▶ **Work item**
Using the data beneath this instruction, retype only the lines from the one that contains "open MeasureTheory Filter Topology" down to the one that contains "IsProbabilityMeasure μ →", both included, exactly as they appear.

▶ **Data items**
+ + + + +
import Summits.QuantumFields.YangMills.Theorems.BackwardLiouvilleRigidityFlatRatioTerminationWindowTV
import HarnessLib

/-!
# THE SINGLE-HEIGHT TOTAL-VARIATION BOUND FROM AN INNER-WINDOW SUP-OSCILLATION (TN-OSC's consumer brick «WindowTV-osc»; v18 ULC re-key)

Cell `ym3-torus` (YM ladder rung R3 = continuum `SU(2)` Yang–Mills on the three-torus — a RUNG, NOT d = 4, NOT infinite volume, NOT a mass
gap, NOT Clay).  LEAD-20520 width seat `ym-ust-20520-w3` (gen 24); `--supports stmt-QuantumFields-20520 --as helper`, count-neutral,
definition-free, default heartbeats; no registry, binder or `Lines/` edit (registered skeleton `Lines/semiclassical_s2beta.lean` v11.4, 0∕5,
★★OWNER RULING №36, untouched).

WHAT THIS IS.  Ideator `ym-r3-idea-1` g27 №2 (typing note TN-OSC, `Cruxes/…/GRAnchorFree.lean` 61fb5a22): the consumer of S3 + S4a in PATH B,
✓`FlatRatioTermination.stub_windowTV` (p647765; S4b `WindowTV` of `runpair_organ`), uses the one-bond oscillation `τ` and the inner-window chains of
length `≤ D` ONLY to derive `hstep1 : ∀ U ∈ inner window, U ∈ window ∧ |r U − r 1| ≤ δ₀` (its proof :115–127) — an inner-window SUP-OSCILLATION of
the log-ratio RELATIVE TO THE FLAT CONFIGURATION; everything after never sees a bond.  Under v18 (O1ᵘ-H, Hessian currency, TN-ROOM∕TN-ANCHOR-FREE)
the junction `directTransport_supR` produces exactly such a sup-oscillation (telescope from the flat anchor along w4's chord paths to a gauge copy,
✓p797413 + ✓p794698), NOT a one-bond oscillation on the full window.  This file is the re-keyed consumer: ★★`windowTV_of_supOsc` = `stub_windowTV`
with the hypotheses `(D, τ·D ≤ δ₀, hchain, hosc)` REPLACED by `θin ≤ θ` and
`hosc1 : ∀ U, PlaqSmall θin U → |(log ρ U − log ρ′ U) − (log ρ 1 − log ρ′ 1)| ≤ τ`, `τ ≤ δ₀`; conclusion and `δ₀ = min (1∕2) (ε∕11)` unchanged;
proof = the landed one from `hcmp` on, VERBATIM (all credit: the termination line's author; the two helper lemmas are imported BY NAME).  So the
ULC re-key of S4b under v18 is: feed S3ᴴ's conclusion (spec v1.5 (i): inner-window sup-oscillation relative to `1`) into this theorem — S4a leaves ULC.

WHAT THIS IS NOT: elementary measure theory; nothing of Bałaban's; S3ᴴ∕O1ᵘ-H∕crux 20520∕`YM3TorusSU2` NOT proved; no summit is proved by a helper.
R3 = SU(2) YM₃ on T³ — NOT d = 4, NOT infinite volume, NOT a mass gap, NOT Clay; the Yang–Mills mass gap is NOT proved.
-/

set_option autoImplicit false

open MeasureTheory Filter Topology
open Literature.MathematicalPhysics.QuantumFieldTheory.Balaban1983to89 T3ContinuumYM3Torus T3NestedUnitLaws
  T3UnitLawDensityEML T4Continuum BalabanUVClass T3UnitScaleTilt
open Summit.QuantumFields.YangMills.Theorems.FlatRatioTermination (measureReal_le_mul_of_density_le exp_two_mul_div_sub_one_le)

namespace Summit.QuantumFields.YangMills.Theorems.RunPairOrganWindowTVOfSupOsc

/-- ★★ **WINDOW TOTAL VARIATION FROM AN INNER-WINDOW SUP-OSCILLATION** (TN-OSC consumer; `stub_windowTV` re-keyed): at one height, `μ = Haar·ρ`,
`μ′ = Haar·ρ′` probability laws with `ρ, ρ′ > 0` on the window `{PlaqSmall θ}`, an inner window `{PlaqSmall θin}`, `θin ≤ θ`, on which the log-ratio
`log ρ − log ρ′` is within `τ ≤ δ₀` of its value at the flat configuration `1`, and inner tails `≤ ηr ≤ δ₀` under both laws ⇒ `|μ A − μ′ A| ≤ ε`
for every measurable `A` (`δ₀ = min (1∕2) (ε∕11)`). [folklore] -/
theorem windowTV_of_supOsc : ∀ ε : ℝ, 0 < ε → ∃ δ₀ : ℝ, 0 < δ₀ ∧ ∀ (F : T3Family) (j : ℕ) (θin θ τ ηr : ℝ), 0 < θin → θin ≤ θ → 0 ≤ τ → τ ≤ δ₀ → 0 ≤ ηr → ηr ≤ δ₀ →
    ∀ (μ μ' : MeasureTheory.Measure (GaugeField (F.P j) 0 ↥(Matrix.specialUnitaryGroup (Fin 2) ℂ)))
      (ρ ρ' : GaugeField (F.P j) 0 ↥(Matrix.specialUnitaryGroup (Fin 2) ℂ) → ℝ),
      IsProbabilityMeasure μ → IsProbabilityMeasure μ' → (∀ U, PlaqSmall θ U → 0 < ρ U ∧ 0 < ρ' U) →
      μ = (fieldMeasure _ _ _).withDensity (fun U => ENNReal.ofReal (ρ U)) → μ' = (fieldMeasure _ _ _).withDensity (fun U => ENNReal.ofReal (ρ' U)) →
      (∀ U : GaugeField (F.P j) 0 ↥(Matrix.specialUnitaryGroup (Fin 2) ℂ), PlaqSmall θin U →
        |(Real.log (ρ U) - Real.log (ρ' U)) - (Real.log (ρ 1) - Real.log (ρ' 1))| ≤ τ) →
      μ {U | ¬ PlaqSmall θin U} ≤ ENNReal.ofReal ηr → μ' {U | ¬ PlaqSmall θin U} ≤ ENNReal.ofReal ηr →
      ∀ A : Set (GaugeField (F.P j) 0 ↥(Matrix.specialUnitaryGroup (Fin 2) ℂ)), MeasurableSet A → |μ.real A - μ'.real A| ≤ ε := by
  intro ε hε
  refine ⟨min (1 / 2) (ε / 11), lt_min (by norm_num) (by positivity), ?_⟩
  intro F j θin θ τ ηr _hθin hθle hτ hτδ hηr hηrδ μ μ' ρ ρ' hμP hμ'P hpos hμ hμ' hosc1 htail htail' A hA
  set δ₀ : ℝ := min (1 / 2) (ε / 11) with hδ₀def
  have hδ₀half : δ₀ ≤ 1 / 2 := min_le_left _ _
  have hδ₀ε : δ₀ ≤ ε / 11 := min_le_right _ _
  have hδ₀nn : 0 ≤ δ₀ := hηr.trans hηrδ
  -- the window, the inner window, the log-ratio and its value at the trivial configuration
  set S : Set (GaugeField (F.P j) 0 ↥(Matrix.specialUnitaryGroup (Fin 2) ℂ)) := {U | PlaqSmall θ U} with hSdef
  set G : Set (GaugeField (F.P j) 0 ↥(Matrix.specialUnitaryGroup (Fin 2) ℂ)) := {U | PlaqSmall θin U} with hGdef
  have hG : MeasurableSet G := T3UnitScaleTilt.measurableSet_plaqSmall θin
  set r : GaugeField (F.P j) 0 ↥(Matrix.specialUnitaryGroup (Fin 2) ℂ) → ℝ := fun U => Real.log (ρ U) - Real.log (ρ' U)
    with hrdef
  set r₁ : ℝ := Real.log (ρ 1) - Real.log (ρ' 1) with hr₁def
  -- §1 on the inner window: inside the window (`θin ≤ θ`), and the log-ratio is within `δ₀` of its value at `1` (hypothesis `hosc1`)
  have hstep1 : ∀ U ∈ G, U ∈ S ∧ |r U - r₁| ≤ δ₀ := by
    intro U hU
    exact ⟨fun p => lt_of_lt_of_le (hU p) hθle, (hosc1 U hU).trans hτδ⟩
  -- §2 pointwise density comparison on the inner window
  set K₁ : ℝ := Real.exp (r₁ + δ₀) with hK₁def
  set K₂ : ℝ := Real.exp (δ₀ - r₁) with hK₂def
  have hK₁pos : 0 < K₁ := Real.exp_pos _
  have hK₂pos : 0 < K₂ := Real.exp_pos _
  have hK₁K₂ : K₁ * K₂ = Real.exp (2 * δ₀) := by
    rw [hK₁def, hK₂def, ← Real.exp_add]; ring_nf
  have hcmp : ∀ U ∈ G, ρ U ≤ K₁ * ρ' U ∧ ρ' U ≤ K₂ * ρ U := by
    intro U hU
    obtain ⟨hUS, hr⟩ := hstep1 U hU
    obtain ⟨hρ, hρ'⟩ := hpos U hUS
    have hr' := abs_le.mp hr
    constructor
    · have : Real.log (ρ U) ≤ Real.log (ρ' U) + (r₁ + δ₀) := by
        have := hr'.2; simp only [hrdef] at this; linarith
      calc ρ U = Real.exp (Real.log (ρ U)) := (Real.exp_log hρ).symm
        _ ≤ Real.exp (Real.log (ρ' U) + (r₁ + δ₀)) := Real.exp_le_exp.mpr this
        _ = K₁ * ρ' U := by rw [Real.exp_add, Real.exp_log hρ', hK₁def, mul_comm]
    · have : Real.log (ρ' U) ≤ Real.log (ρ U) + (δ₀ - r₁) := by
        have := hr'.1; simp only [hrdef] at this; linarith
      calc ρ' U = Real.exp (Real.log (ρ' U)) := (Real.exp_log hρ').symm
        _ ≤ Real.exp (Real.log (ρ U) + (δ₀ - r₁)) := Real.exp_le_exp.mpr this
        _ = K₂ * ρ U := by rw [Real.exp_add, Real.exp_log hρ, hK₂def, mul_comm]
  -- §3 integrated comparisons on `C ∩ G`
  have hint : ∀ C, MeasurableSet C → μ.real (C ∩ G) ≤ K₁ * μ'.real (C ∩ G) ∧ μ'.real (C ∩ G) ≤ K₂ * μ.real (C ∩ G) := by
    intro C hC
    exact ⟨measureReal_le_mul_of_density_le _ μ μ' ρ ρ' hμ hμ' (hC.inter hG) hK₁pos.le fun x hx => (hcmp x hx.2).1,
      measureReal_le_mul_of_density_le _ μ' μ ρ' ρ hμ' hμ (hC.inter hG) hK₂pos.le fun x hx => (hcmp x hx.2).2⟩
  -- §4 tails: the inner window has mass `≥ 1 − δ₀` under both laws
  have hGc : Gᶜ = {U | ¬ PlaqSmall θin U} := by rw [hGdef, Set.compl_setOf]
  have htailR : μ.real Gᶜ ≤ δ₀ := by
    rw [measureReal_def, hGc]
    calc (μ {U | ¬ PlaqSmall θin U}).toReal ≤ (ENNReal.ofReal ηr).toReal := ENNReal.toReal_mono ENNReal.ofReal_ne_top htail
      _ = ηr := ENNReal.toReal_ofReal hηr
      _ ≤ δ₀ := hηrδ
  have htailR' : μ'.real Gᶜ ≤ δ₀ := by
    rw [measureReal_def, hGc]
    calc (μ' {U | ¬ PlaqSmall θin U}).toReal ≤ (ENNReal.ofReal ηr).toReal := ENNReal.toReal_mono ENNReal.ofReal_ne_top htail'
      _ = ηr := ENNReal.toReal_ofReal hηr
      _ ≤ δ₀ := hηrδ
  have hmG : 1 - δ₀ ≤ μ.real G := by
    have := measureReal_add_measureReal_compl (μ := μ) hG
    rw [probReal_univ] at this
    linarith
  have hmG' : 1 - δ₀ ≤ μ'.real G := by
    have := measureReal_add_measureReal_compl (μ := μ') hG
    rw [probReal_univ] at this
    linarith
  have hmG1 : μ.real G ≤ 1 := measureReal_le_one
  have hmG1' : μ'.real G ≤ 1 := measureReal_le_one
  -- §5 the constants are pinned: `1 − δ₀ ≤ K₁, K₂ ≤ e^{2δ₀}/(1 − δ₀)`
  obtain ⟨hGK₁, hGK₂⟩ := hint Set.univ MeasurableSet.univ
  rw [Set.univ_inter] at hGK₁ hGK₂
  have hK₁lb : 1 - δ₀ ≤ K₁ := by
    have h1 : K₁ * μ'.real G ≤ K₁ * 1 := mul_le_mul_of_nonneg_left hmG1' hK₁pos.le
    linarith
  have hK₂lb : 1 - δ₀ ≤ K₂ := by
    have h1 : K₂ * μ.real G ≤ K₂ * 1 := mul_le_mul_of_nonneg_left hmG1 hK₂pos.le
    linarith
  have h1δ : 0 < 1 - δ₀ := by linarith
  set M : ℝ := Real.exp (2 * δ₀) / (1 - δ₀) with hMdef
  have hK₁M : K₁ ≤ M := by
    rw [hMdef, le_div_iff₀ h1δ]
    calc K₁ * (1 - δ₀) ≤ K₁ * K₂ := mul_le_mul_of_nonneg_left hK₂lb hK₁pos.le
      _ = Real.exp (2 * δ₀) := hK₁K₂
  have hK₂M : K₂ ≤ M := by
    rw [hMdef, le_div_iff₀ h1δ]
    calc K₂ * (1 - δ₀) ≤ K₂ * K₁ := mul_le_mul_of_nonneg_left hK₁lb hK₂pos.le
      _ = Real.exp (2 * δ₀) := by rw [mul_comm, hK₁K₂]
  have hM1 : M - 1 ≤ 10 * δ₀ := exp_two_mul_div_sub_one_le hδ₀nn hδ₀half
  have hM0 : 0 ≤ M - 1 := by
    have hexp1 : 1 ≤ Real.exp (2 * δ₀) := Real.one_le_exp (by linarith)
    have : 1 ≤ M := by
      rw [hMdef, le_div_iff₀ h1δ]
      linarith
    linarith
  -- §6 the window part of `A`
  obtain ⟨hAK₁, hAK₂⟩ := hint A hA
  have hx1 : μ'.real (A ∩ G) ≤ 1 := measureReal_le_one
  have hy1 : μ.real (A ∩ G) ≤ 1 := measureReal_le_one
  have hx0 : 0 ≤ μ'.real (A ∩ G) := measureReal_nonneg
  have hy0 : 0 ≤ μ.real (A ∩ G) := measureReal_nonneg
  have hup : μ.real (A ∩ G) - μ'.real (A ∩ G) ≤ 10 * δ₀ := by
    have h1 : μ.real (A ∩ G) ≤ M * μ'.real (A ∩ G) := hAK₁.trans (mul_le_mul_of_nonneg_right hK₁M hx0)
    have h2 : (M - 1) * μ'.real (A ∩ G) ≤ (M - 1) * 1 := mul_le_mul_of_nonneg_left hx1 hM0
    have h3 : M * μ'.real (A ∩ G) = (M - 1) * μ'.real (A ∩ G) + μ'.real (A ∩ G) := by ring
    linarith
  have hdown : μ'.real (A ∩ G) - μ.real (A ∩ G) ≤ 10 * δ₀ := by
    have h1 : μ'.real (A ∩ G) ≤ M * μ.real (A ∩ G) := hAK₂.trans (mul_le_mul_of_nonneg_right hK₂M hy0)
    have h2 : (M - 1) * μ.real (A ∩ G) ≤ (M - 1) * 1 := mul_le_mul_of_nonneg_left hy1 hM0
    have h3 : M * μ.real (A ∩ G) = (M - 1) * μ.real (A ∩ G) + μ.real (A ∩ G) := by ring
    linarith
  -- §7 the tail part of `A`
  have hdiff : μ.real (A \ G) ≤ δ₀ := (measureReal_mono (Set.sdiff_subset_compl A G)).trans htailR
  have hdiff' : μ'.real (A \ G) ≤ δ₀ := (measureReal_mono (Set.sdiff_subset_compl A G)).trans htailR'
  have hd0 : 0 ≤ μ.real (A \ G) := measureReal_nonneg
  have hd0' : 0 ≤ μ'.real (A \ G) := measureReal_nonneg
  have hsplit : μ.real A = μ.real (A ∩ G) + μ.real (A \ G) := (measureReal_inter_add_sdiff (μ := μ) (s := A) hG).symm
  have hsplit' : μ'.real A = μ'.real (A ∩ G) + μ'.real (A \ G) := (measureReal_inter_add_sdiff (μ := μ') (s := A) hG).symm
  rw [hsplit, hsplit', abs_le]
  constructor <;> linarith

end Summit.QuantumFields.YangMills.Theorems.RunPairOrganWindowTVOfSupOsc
+ + + + +
▶ **Answer for the task**
open MeasureTheory Filter Topology
open Literature.MathematicalPhysics.QuantumFieldTheory.Balaban1983to89 T3ContinuumYM3Torus T3NestedUnitLaws
  T3UnitLawDensityEML T4Continuum BalabanUVClass T3UnitScaleTilt
open Summit.QuantumFields.YangMills.Theorems.FlatRatioTermination (measureReal_le_mul_of_density_le exp_two_mul_div_sub_one_le)

namespace Summit.QuantumFields.YangMills.Theorems.RunPairOrganWindowTVOfSupOsc

/-- ★★ **WINDOW TOTAL VARIATION FROM AN INNER-WINDOW SUP-OSCILLATION** (TN-OSC consumer; `stub_windowTV` re-keyed): at one height, `μ = Haar·ρ`,
`μ′ = Haar·ρ′` probability laws with `ρ, ρ′ > 0` on the window `{PlaqSmall θ}`, an inner window `{PlaqSmall θin}`, `θin ≤ θ`, on which the log-ratio
`log ρ − log ρ′` is within `τ ≤ δ₀` of its value at the flat configuration `1`, and inner tails `≤ ηr ≤ δ₀` under both laws ⇒ `|μ A − μ′ A| ≤ ε`
for every measurable `A` (`δ₀ = min (1∕2) (ε∕11)`). [folklore] -/
theorem windowTV_of_supOsc : ∀ ε : ℝ, 0 < ε → ∃ δ₀ : ℝ, 0 < δ₀ ∧ ∀ (F : T3Family) (j : ℕ) (θin θ τ ηr : ℝ), 0 < θin → θin ≤ θ → 0 ≤ τ → τ ≤ δ₀ → 0 ≤ ηr → ηr ≤ δ₀ →
    ∀ (μ μ' : MeasureTheory.Measure (GaugeField (F.P j) 0 ↥(Matrix.specialUnitaryGroup (Fin 2) ℂ)))
      (ρ ρ' : GaugeField (F.P j) 0 ↥(Matrix.specialUnitaryGroup (Fin 2) ℂ) → ℝ),
      IsProbabilityMeasure μ → IsProbabilityMeasure μ' → (∀ U, PlaqSmall θ U → 0 < ρ U ∧ 0 < ρ' U) →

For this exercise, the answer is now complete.